▼▼▼

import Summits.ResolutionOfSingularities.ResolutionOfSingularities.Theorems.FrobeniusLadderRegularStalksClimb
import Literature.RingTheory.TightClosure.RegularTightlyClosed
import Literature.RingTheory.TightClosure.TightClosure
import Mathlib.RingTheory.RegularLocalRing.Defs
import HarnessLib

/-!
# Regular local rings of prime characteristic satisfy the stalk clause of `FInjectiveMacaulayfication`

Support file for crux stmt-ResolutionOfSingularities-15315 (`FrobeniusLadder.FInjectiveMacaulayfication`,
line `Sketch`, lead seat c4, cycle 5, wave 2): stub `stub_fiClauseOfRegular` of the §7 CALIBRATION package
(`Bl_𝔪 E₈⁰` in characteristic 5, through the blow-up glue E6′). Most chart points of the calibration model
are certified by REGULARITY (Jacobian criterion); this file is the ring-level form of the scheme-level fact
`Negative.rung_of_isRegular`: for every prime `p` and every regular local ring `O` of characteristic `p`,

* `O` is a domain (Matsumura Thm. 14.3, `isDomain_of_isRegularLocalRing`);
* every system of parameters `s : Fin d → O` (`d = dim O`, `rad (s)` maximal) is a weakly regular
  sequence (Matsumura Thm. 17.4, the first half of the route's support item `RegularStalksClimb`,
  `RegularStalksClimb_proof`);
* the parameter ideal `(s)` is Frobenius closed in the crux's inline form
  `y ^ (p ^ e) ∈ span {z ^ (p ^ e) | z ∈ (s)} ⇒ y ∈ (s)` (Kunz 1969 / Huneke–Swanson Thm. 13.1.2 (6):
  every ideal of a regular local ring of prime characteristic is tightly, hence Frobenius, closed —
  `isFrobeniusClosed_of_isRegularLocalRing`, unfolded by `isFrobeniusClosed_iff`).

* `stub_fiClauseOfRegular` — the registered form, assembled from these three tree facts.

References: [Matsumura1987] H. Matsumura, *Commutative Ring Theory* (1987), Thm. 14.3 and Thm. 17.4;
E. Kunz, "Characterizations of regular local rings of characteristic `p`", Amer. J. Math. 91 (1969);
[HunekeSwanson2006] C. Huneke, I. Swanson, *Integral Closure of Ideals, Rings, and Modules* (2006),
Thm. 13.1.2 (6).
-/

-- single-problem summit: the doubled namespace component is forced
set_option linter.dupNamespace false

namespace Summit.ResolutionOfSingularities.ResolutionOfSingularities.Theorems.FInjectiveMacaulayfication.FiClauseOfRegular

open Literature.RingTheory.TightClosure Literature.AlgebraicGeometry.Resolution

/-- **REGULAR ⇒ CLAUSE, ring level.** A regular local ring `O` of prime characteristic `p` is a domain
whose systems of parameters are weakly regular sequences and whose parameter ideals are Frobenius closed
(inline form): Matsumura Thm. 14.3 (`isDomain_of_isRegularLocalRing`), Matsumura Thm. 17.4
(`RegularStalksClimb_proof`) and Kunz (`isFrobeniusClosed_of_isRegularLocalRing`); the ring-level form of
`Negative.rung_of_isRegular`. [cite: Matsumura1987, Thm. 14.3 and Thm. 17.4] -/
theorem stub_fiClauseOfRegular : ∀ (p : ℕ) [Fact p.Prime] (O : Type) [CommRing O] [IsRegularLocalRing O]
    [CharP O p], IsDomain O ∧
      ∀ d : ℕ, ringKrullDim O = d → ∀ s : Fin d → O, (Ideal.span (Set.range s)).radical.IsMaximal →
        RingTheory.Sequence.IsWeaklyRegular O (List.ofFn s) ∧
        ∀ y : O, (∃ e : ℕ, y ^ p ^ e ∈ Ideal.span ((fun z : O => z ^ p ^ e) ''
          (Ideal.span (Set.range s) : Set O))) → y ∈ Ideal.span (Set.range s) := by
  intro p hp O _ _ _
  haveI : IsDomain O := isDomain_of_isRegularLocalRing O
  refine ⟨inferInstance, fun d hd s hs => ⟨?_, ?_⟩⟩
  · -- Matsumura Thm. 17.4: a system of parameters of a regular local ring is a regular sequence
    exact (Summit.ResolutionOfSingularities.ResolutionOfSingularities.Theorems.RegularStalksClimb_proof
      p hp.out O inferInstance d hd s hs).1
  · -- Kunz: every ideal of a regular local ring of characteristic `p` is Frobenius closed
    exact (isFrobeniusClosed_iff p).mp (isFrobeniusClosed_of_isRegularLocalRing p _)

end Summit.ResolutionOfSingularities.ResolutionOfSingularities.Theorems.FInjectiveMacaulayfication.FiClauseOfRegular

▲▲▲

*What this task involves*
Everything above from the line containing "CLAUSE, ring level.**" through the line containing "Thm. 17.4] -/" must be copied exactly. Nothing outside that range belongs in the answer.

*Exercise result*
/-- **REGULAR ⇒ CLAUSE, ring level.** A regular local ring `O` of prime characteristic `p` is a domain
whose systems of parameters are weakly regular sequences and whose parameter ideals are Frobenius closed
(inline form): Matsumura Thm. 14.3 (`isDomain_of_isRegularLocalRing`), Matsumura Thm. 17.4
(`RegularStalksClimb_proof`) and Kunz (`isFrobeniusClosed_of_isRegularLocalRing`); the ring-level form of
`Negative.rung_of_isRegular`. [cite: Matsumura1987, Thm. 14.3 and Thm. 17.4] -/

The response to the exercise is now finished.